═════ Exercise materials ═════

/-- **L2 (registered helper `helper_class_count`): every `JX`-sphere in the class of the reference
sphere meets every small `H`-level with count one, and is inside none of them.**  If `(u, v)` is
not inside `K_t` this is `classCount_of_exists_notMem`.  If it were inside `K_t` (all `u z ∈ UH`
with `TH (u z) = t`, hence also `v 0`, `caseB_mem_of_forall_mem`, `K_t` being compact hence
closed), pick a second small level `t' ≠ t` (`t' = 0` if `t ≠ 0`, else `t' = δ / 2`): the sphere
misses `K_{t'}` entirely, so both index sets of `wedgeCount (TH - t') UH u v` are empty and the
count is `0`, while `classCount_of_exists_notMem` at `t'` gives `1` — a contradiction. -/
theorem helper_class_count : ∀ (X : Type) [TopologicalSpace X] [T2Space X] [SecondCountableTopology X]
    [CompactSpace X] [ConnectedSpace X] [ChartedSpace (EuclideanSpace ℝ (Fin 4)) X]
    [IsManifold (𝓡 4) ∞ X] (ωX : MForm (𝓡 4) X ℝ 2) (JX : AlmostComplexStructure (𝓡 4) ∞ X)
    (u₀ v₀ uH vH : ℂ → X) (F₀ : C(ComplexProjectiveSpace 1, X)) (TH TV : X → ℂ) (UH UV : Set X)
    (δ : ℝ), jSphere_wedgeCount_factorsThroughHomology →
    FoliationData ωX JX u₀ v₀ uH vH F₀ TH TV UH UV δ →
    ∀ (u v : ℂ → X) (F : C(ComplexProjectiveSpace 1, X)),
    TwoChartSphere (fun y => JX y) u v → IsGlued F u v → F.Homotopic F₀ →
    ∀ t : ℂ, ‖t‖ < δ →
      wedgeCount (fun y => TH y - t) UH u v = 1 ∧ ∃ z : ℂ, ¬ (u z ∈ UH ∧ TH (u z) - t = 0) := by
  intro X _ _ _ _ _ _ _ ωX JX u₀ v₀ uH vH F₀ TH TV UH UV δ hfact D u v F huv hF hhom t ht
  by_cases hall : ∀ z : ℂ, u z ∈ UH ∧ TH (u z) = t
  swap
  · -- the sphere is not inside `K_t`: count one
    have hnot : ∃ z : ℂ, ¬ (u z ∈ UH ∧ TH (u z) - t = 0) := by
      by_contra h
      exact hall fun z => by
        by_contra hz
        exact h ⟨z, fun hz' => hz ⟨hz'.1, sub_eq_zero.mp hz'.2⟩⟩
    exact ⟨classCount_of_exists_notMem hfact D huv hF hhom ht hnot, hnot⟩
  · -- the sphere is inside `K_t`: impossible
    exfalso
    have hKc : IsClosed {y : X | y ∈ UH ∧ TH y = t} := (D.levelsH t ht).isClosed
    have hv0 : v 0 ∈ {y : X | y ∈ UH ∧ TH y = t} :=
      caseB_mem_of_forall_mem hKc huv.smooth_v.continuous huv.compat hall
    -- a second small level
    obtain ⟨t', ht', htt'⟩ : ∃ t' : ℂ, ‖t'‖ < δ ∧ t' ≠ t := by
      by_cases h0 : t = 0
      · refine ⟨((δ / 2 : ℝ) : ℂ), ?_, ?_⟩
        · rw [Complex.norm_real, Real.norm_eq_abs, abs_of_pos (half_pos D.δ_pos)]
          exact half_lt_self D.δ_pos
        · rw [h0]
          exact Complex.ofReal_ne_zero.mpr (half_pos D.δ_pos).ne'
      · exact ⟨0, by simpa using D.δ_pos, fun h => h0 h.symm⟩
    -- the sphere misses `K_{t'}` in the affine chart, in particular it is not inside it ...
    have hmiss : ∀ z : ℂ, ¬ (u z ∈ UH ∧ TH (u z) - t' = 0) := fun z hz =>
      htt' ((sub_eq_zero.mp hz.2).symm.trans (hall z).2)
    have h1 : wedgeCount (fun y => TH y - t') UH u v = 1 :=
      classCount_of_exists_notMem hfact D huv hF hhom ht' ⟨0, hmiss 0⟩
    -- ... and at the point at infinity, so the count vanishes
    have hS₁ : {z : ℂ | u z ∈ UH ∧ TH (u z) - t' = 0} = ∅ :=
      Set.eq_empty_of_forall_notMem fun z hz => hmiss z hz
    have hS₂ : {w : ℂ | w = 0 ∧ v w ∈ UH ∧ TH (v w) - t' = 0} = ∅ :=
      Set.eq_empty_of_forall_notMem fun w ⟨hw0, _, hw⟩ => by
        subst hw0
        exact htt' ((sub_eq_zero.mp hw).symm.trans hv0.2)
    have h0 : wedgeCount (fun y => TH y - t') UH u v = 0 := by
      show (∑ᶠ z ∈ {z : ℂ | u z ∈ UH ∧ TH (u z) - t' = 0},
            (meromorphicOrderAt ((fun y => TH y - t') ∘ u) z).untop₀) +
          (∑ᶠ w ∈ {w : ℂ | w = 0 ∧ v w ∈ UH ∧ TH (v w) - t' = 0},
            (meromorphicOrderAt ((fun y => TH y - t') ∘ v) w).untop₀) = 0
      rw [hS₁, hS₂, finsum_mem_empty, finsum_mem_empty, add_zero]
    rw [h0] at h1
    exact zero_ne_one h1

═════

* [Task instructions]
Within the listing above, find every line containing the string "exact" and return it.

* [Your response]
      exact hall fun z => by
        exact h ⟨z, fun hz' => hz ⟨hz'.1, sub_eq_zero.mp hz'.2⟩⟩
    exact ⟨classCount_of_exists_notMem hfact D huv hF hhom ht hnot, hnot⟩
          exact half_lt_self D.δ_pos
          exact Complex.ofReal_ne_zero.mpr (half_pos D.δ_pos).ne'
      · exact ⟨0, by simpa using D.δ_pos, fun h => h0 h.symm⟩
        exact htt' ((sub_eq_zero.mp hw).symm.trans hv0.2)
    exact zero_ne_one h1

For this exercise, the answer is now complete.